Because dermal fibroblasts do not seem to be intrinsically damaged in severely photoaged skin, it follows that inhibitory influences within the in vivo environment of severely photodamaged skin may act in some way to prevent cells that are inherently capable of elaborating collagen from doing so. In vitro studies performed with intact and partially degraded collagen gels support this suggestion. When skin fibroblasts (either neonatal or adult) were added to polymerized collagen, they rapidly attached and spread; they continued to proliferate and synthesize type I procollagen.

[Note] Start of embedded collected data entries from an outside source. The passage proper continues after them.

import Literature.Computability.AlgebraicComplexity.Bur24UnboundedDegreeClasses
import Literature.Computability.AlgebraicComplexity.CircuitGateSemantics
import Mathlib.Data.List.GetD
import HarnessLib

/-!
# Malod's generic computation `(G_n)` is `VPnb⁰`-complete (Bürgisser 2024 survey, §4.2, (4.3))

P. Bürgisser, *Completeness classes in algebraic complexity theory* (arXiv:2406.06217, 2024), §4.2,
proof outline of Thm. 4.6 (held text `paper:arxiv-2406.06217`, p0016 L42–L54):

> For fixed `n` we consider the generic computation `G_{-n} = 1, G_{-n+1} = x_1, …, G_0 = x_n,
> G_1, …, G_n` defined recursively by
> (4.3) `G_m := (Σ_{i=-n}^{m-1} a_{mi} G_i) · (Σ_{j=-n}^{m-1} b_{mj} G_j)`, for `1 ≤ m ≤ n`.
> Here, the `x_1, …, x_n` are considered the input variables and the `a_{mi}, b_{mj}` are
> auxiliary new variables (see [Bürgisser 2000]). Note that `G_m` can be computed by a
> constant-free circuit of size `O(mn + m²)`. By specializing the auxiliary variables, it is easy
> to see that `(G_n)` is a `VPnb⁰`-complete sequence.

PART 1 defines the generic computation and PROVES the membership half "`G_m` can be computed
by a constant-free circuit of size `O(mn + m²)`" / `(G_n) ∈ VPnb⁰` (`IsVPnb0Family`,
`Bur24UnboundedDegreeClasses.lean`); PART 2 PROVES the hardness half "by specializing the
auxiliary variables": every fan-in-two circuit `P` over `σ`, with coefficients in ANY commutative
ring `k`, is a specialisation of `G_N`, `N = #σ + 2|P| + 1`, by variables and constants of `k` —
sign constants when `P` is constant-free (`MalodGeneric.eval_eq_aeval_spec_genericComputation`,
`MalodGeneric.spec_isVarOrConst`, `MalodGeneric.spec_isVarOrSignConst`), whence **`Bur24_sec4_2_genericComputation_VPnb0Complete`**
("(G_n) is a `VPnb⁰`-complete sequence": membership, and every `VPnb⁰` family is a p-projection of
`(G_n)` with substituted constants in `{0, ±1}`) and `IsVPnb0Family.isPProjection_genericComputation`.

## Rendering

Coefficients: an arbitrary commutative ring `k` (explicit first argument of every definition;
`k = ℤ` for the constant-free classes — the survey's setting —, a field `F` for the classes
`VPnb^F` "allowing constants in `F` for free", p0016 L8–L11). Value indices `q = 0, …, 2n`: `q = 0` is `G_{-n} = 1`, `1 ≤ q ≤ n` is `G_{-n+q} = x_q`, and
`q = n + m` (`1 ≤ m ≤ n`) is `G_m`. Variables `MalodGeneric.Var n = Fin (n+1) ⊕ (Fin (n+1) ×
Fin (2n+1) × Bool)`: `inl q` is `x_q` (`q = 1, …, n`; `inl 0` unused), `inr (m, q, false)` is
`a_{m,q}` and `inr (m, q, true)` is `b_{m,q}` (level `m`, value index `q`; indices are written
through `Fin.ofNat : ℕ → Fin (k+1)`, out-of-range ones are never used). `MalodGeneric.value n q`
is the `q`-th value, defined by the recursion (4.3) along the list of earlier values
(`MalodGeneric.valList`), and `genericComputation k n = value k n (2n) = G_n`.

* `MalodGeneric.value_input`, `MalodGeneric.value_level` — the defining equations
  `G_{-n} = 1`, `G_{-n+q} = x_q`, and **(4.3)**;
* `MalodGeneric.circuit n` — ONE fan-in-two constant-free circuit of size `n (8n + 1)` computing
  `G_n` (level `m+1` is a block of `8n + 1` gates: for each side `a`/`b`, `2n` products
  `a_{m+1,q} · G_q` interleaved with `2n` running sums, then one product; value indices not yet
  available in a level read the constant `0`), `MalodGeneric.circuit_computes`,
  `MalodGeneric.circuit_isFanInTwo`, `MalodGeneric.circuit_hasSignConstants`,
  `MalodGeneric.circuit_size`;
* **`isVPnb0Family_genericComputation`** — `(G_n) ∈ VPnb⁰`;
* PART 2: `MalodGeneric.enc`, `MalodGeneric.aCoef`, `MalodGeneric.bCoef`, `MalodGeneric.spec` (the
  specialisation), `MalodGeneric.expect`, `MalodGeneric.aeval_spec_value` (the simulation, by
  strong induction on the value index, on the tree's per-gate semantics `ArithCircuit.gateVal` /
  `ArithCircuit.opVal` of `CircuitGateSemantics.lean`), `MalodGeneric.spec_isVarOrSignConst`,
  `MalodGeneric.eval_eq_aeval_spec_genericComputation`,
  **`Bur24_sec4_2_genericComputation_VPnb0Complete`**, `IsVPnb0Family.isPProjection_genericComputation`.

## References

* [Burgisser2024Completeness] P. Bürgisser, arXiv:2406.06217 (2024), §4.2, (4.3) (p0016 L42–L54).
* G. Malod, *The complexity of polynomials and their coefficient functions*, CCC 2007
  ([malod:07] of the survey); P. Bürgisser, *Completeness and Reduction in Algebraic Complexity
  Theory*, Springer 2000 ([buer:00-3]), for the generic computation.
-/

noncomputable section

In contrast, when fibroblasts were added to collagen gels that had been exposed to collagenase, cell growth and type I procollagen synthesis were reduced. Although extrapolating from in vitro experiments to what may occur in vivo is difficult, these data provide evidence that fibroblast functions that are important for maintenance of dermal connective tissue are inhibited in the presence of fragmented collagen. It should be noted that whereas both cell growth and type I procollagen production were reduced on the degraded collagen, the decrease in procollagen production was greater. Whether this reflects a specific inhibition of procollagen synthesis or whether procollagen elaboration is simply a more sensitive indicator of the overall functioning of the cells cannot be distinguished from the present data.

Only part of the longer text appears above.